Nothing, because it wasn't A Thing......and, arguably, still isn't because its just a word that medicalises normal changes in middle age. Maybe the old attitude of just getting on with stuff was better, because it stopped women becoming quite so self-obsessed!

For many women that's fine, they can just suck it up and power through.

But for others, menopause is really hard. In the past, those women would have been on barbiturates "for their nerves". My MIL has pretty serious osteoporosis partly because she had a hysterectomy in her 30s and nobody suggested HRT. Sucking it up doesn't really work for vaginal atrophy either.

It's not about medicalising changes. It's about giving women the information they need to know what options they are to make things better for them, if they need it.

SleepingisanArt · 24/06/2026 18:20

Nothing as it definitely hadn't been invented before my Nan died in 1977 and my Mum just had the 'odd hot flush' and then became menopausal (which was used to describe everyone 'going through the change').
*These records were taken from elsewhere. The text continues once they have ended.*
variable (d) in
/-- a base frame over the flow `U(t) = e^{tq}` ([B4] (1.2) «U(A) = e^{qeηA}»): block size `L = ℓ + 1`, window
`a₋ = a₊ = 1`, `m²₊ = 1`, all free constants `0` (`δO = 1`). [cite: Balaban1983RegularityDecay, (1.2) p. 572; Balaban1982Higgs2, Lemma 2.4 p. 572, dictionary] -/
def frame0 : Frame ι d where
  ℓ := ℓ
  hℓ := hℓ
  F := expFlow q hq
  ℓ₁ := Real.sqrt (∑ i, ∑ j, q i j ^ 2)
  hℓ₁ := expFlow_ell_nonneg q
  hLip := expFlow_lipschitz q hq
  amin := 1
  aplus := 1
  m2plus := 1
  ha := one_pos
  hwin := le_rfl
  cO := 0
  δO := 1
  SO := 0
  cI := 0
  r₁ := 0
  r₂ := 0
  K₁ := 0
  K₂ := 0
  K₃ := 0
  K₄ := 0
  K₅ := 0
  Kθ := 0
  Kτ := 0
  KD := 0
  cO_nonneg := le_rfl
  δO_pos := one_pos
  SO_nonneg := le_rfl
  cI_nonneg := le_rfl
  r₁_nonneg := le_rfl
  r₂_nonneg := le_rfl
  K₁_nonneg := le_rfl
  K₂_nonneg := le_rfl
  K₃_nonneg := le_rfl
  K₄_nonneg := le_rfl
  K₅_nonneg := le_rfl
  Kθ_nonneg := le_rfl
  Kτ_nonneg := le_rfl
  KD_nonneg := le_rfl

variable (d) in
/-- the depth `R = max(1, ⌈R₀⌉)` for the base data (`R₀` of (2.58) on the torus). [cite: Balaban1982Higgs2, Prop. 2.2 (2.58) p. 570; p. 571 «dist(b, Ω^c) ≧ R₀», dictionary] -/
def R0 : ℕ :=
  max 1 ⌈rT (expFlow q hq) (expFlow_ell_nonneg q) (expFlow_lipschitz q hq) d ℓ hℓ 1 1 1 one_pos creg β hcreg hβ⌉₊

variable (d) in
/-- the box-size bound `S = K(2R+1)` giving room for one box. [cite: Balaban1982Higgs2, Lemma 2.4 p. 572, dictionary] -/
def S0 : ℕ :=
  KP (expFlow q hq) (expFlow_ell_nonneg q) (expFlow_lipschitz q hq) d ℓ hℓ 1 1 1 one_pos * (2 * R0 d q hq hℓ creg β hcreg hβ + 1)

variable (d) in
/-- **A FRAME WITH ROOM** over `e^{tq}`: the base frame upgraded along `FrameR.ofFrame`, `FrameS.ofFrameR` (with
`S = K(2R+1)`), `FrameV.ofFrameS`. [cite: Balaban1982Higgs2, Lemma 2.4 p. 572, dictionary] -/
def frameV0 : FrameV ι d :=
  FrameV.ofFrameS (FrameS.ofFrameR (FrameR.ofFrame (frame0 d q hq hℓ) hd 0 le_rfl) creg β hcreg hβ
    (S0 d q hq hℓ creg β hcreg hβ))

/-- **`ModelW` IS INHABITED UNCONDITIONALLY**: on the frame with room over `e^{tq}`, for every antisymmetric `q`, every
`d ≥ 1`, `ℓ ≥ 1`, `c_reg ≥ 0`, `β > 0`. [cite: Balaban1982Higgs2, Lemma 2.4 p. 572, dictionary] -/
theorem modelW_nonempty_frameV0 : Nonempty (ModelW (frameV0 d q hq hd hℓ creg β hcreg hβ)) :=
  modelW_nonempty (frameV0 d q hq hd hℓ creg β hcreg hβ) (show (0 : ℝ) ≤ 1 by norm_num)
    (R := R0 d q hq hℓ creg β hcreg hβ) (le_max_left _ _)
    (show rT (expFlow q hq) (expFlow_ell_nonneg q) (expFlow_lipschitz q hq) d ℓ hℓ 1 1 1 one_pos creg β hcreg hβ
        ≤ ((R0 d q hq hℓ creg β hcreg hβ : ℕ) : ℝ) from
      (Nat.le_ceil _).trans (by exact_mod_cast le_max_right _ _))
    (show KP (expFlow q hq) (expFlow_ell_nonneg q) (expFlow_lipschitz q hq) d ℓ hℓ 1 1 1 one_pos
        * (2 * R0 d q hq hℓ creg β hcreg hβ + 1) ≤ S0 d q hq hℓ creg β hcreg hβ from le_rfl)

/-- … and its member of the row's family obeys (2.55). [cite: Balaban1982Higgs2, (2.55) p. 570, Lemma 2.4 p. 572, dictionary] -/
theorem exists_member_restr255_frameV0 :
    ∃ m : ModelW (frameV0 d q hq hd hℓ creg β hcreg hβ), m.Ac = (fun _ => 0) ∧ (famOfW _ m).restr255 :=
  exists_member_restr255 (frameV0 d q hq hd hℓ creg β hcreg hβ) (show (0 : ℝ) ≤ 1 by norm_num)
    (R := R0 d q hq hℓ creg β hcreg hβ) (le_max_left _ _)
    (show rT (expFlow q hq) (expFlow_ell_nonneg q) (expFlow_lipschitz q hq) d ℓ hℓ 1 1 1 one_pos creg β hcreg hβ
        ≤ ((R0 d q hq hℓ creg β hcreg hβ : ℕ) : ℝ) from
      (Nat.le_ceil _).trans (by exact_mod_cast le_max_right _ _))
    (show KP (expFlow q hq) (expFlow_ell_nonneg q) (expFlow_lipschitz q hq) d ℓ hℓ 1 1 1 one_pos
        * (2 * R0 d q hq hℓ creg β hcreg hβ + 1) ≤ S0 d q hq hℓ creg β hcreg hβ from le_rfl)
    0

/-- … and gen 5's `Model` over its base frame is inhabited for some finite type of outer sites.
[cite: Balaban1982Higgs2, Lemma 2.4 (2.65)–(2.66) p. 572, dictionary] -/
theorem model_nonempty_frameV0 :
    ∃ (Yo : Type) (_ : Fintype Yo) (_ : DecidableEq Yo),
      Nonempty (Model (frameV0 d q hq hd hℓ creg β hcreg hβ).toFrame Yo) :=
  model_nonempty (frameV0 d q hq hd hℓ creg β hcreg hβ) (show (0 : ℝ) ≤ 1 by norm_num)
    (R := R0 d q hq hℓ creg β hcreg hβ) (le_max_left _ _)
    (show rT (expFlow q hq) (expFlow_ell_nonneg q) (expFlow_lipschitz q hq) d ℓ hℓ 1 1 1 one_pos creg β hcreg hβ
        ≤ ((R0 d q hq hℓ creg β hcreg hβ : ℕ) : ℝ) from
      (Nat.le_ceil _).trans (by exact_mod_cast le_max_right _ _))
    (show KP (expFlow q hq) (expFlow_ell_nonneg q) (expFlow_lipschitz q hq) d ℓ hℓ 1 1 1 one_pos
        * (2 * R0 d q hq hℓ creg β hcreg hβ + 1) ≤ S0 d q hq hℓ creg β hcreg hβ from le_rfl)

end Concrete

/-! ## §4 (v1.1) The regions family on `ηℤ^{d+1}` (`B2Lemma24KerOmega.ModelU`, head pid p340291): a witness on every
frame with room, with `Ω = □₂ = Π[0, K(2R+1))` itself -/

section Regions

variable [Nonempty ι] (fr : FrameU ι d)

/-- the big blocks of a `FrameU` have size `K ≥ 16`. [cite: Balaban1983RegularityDecay, p. 575 «large blocks, i.e. blocks of the size M», dictionary] -/
theorem sixteen_le_KP1 : 16 ≤ fr.KP1 :=
  (Classical.choose_spec (B4ThmRegionPairEta.region_pair_members fr.F fr.hℓ₁ fr.hLip d fr.ℓ fr.hℓ fr.amin fr.aplus
    fr.m2plus fr.ha)).1

/-- `K > 0` for a `FrameU`. [cite: Balaban1983RegularityDecay, p. 575 «large blocks, i.e. blocks of the size M», dictionary] -/
theorem KP1_pos : 0 < fr.KP1 := lt_of_lt_of_le (by norm_num) (sixteen_le_KP1 fr)

/-- the smallness threshold `e_θ` for a `FrameU` (same formula). [cite: Balaban1982Higgs2, Lemma 2.4 p. 572 «O((L^kε)^{κ₀})», dictionary] -/
def eθU : ℝ := (1 / (2 * ((d : ℝ) + 1) ^ 2 * fr.S * fr.creg + 1)) ^ (1 / fr.β)

/-- `e_θ > 0`. [cite: Balaban1982Higgs2, Lemma 2.4 p. 572, dictionary] -/
theorem eθU_pos : 0 < eθU fr := by
  unfold eθU
  exact Real.rpow_pos_of_pos (by have := fr.hcreg; positivity) _

/-- `(d+1)·θ_S(e_θ) ≤ 1` for a `FrameU`. [cite: Balaban1982Higgs2, Lemma 2.4 p. 572 «O((L^kε)^{κ₀})», dictionary] -/
theorem tau_eθU_le : ((d : ℝ) + 1) * thetaS d fr.S fr.creg fr.β (eθU fr) ≤ 1 := by
  have hD0 : 0 ≤ 2 * ((d : ℝ) + 1) ^ 2 * fr.S * fr.creg := by have := fr.hcreg; positivity
  have hpow : (eθU fr) ^ fr.β = 1 / (2 * ((d : ℝ) + 1) ^ 2 * fr.S * fr.creg + 1) := by
    unfold eθU
    rw [← Real.rpow_mul (le_of_lt (by positivity)), one_div_mul_cancel fr.hβ.ne', Real.rpow_one]
  rw [thetaS, hpow]
  rw [show ((d : ℝ) + 1) * (2 * ((d : ℝ) + 1) * (fr.S : ℝ) * fr.creg
      * (1 / (2 * ((d : ℝ) + 1) ^ 2 * fr.S * fr.creg + 1)))
      = (2 * ((d : ℝ) + 1) ^ 2 * fr.S * fr.creg) / (2 * ((d : ℝ) + 1) ^ 2 * fr.S * fr.creg + 1) by ring]
  exact (div_le_one (by positivity)).2 (by linarith)

/-- the coupling of the regions witness: below `e_NC`, `e_P` and `e_θ`. [cite: Balaban1982Higgs2, Prop. 2.2 p. 570 «for e(L^kε) sufficiently small», dictionary] -/
def e0U : ℝ := min (min fr.eNC1 fr.eP1) (eθU fr)

/-- `e₀ > 0`. [cite: Balaban1982Higgs2, Prop. 2.2 p. 570, dictionary] -/
theorem e0U_pos : 0 < e0U fr :=
  lt_min (lt_min (eNC_spec fr.F fr.hℓ₁ fr.hLip d fr.ℓ fr.hℓ fr.amin fr.aplus fr.m2plus fr.ha fr.creg fr.β fr.hcreg
      fr.hβ fr.S).1
    (P_spec fr.F fr.hℓ₁ fr.hLip d fr.ℓ fr.hℓ fr.amin fr.aplus fr.m2plus fr.ha fr.creg fr.β fr.hcreg fr.hβ).2.2.2.1)
    (eθU_pos fr)

/-- `(d+1)·θ_S(e₀) ≤ 1`. [cite: Balaban1982Higgs2, Lemma 2.4 p. 572, dictionary] -/
theorem tau_e0U_le : ((d : ℝ) + 1) * thetaS d fr.S fr.creg fr.β (e0U fr) ≤ 1 := by
  refine le_trans (mul_le_mul_of_nonneg_left ?_ (by positivity)) (tau_eθU_le fr)
  unfold thetaS
  have h1 : (e0U fr) ^ fr.β ≤ (eθU fr) ^ fr.β := Real.rpow_le_rpow (e0U_pos fr).le (min_le_right _ _) fr.hβ.le
  have hc : 0 ≤ 2 * ((d : ℝ) + 1) * (fr.S : ℝ) * fr.creg := by have := fr.hcreg; positivity
  exact mul_le_mul_of_nonneg_left h1 hc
I run hot all the time (have since I was a child) so my only symptoms were slightly disturbed sleep and my periods stopping completely over a 2 year period. Gone completely at 55.

BooseysMom · 24/06/2026 18:21

GrillaMilla · 24/06/2026 16:03

My mum's generation didn't discuss periods or menopause in any depth. I wasn't told anything about periods, it was something that was embarrassing.

Perimenopause wasn't a named thing, so wasn't mentioned. It was called 'the change' but not really discussed, looking back I remember my mum being very short tempered but I didn't really know what was going on.

But I've sorted of educated myself, I didn't feel the need for my mum to discuss menopause with me, I still feel it's a private and personal thing.

Exactly the same as mine. I remember she just said it lasts 10 years and she went to her bedroom alot and stayed there for hours.

corblimeygvnr · 24/06/2026 18:21

TheIdlerReturns · 24/06/2026 17:51

Bugger all. They were of the generations that swept everything under the carpet.

They were sent away " to get a rest for a while" or stuck on pills. Before that they were put in sanitariums . I hate this nonsense that it's all new and previous generations just got on with it - the poor sods.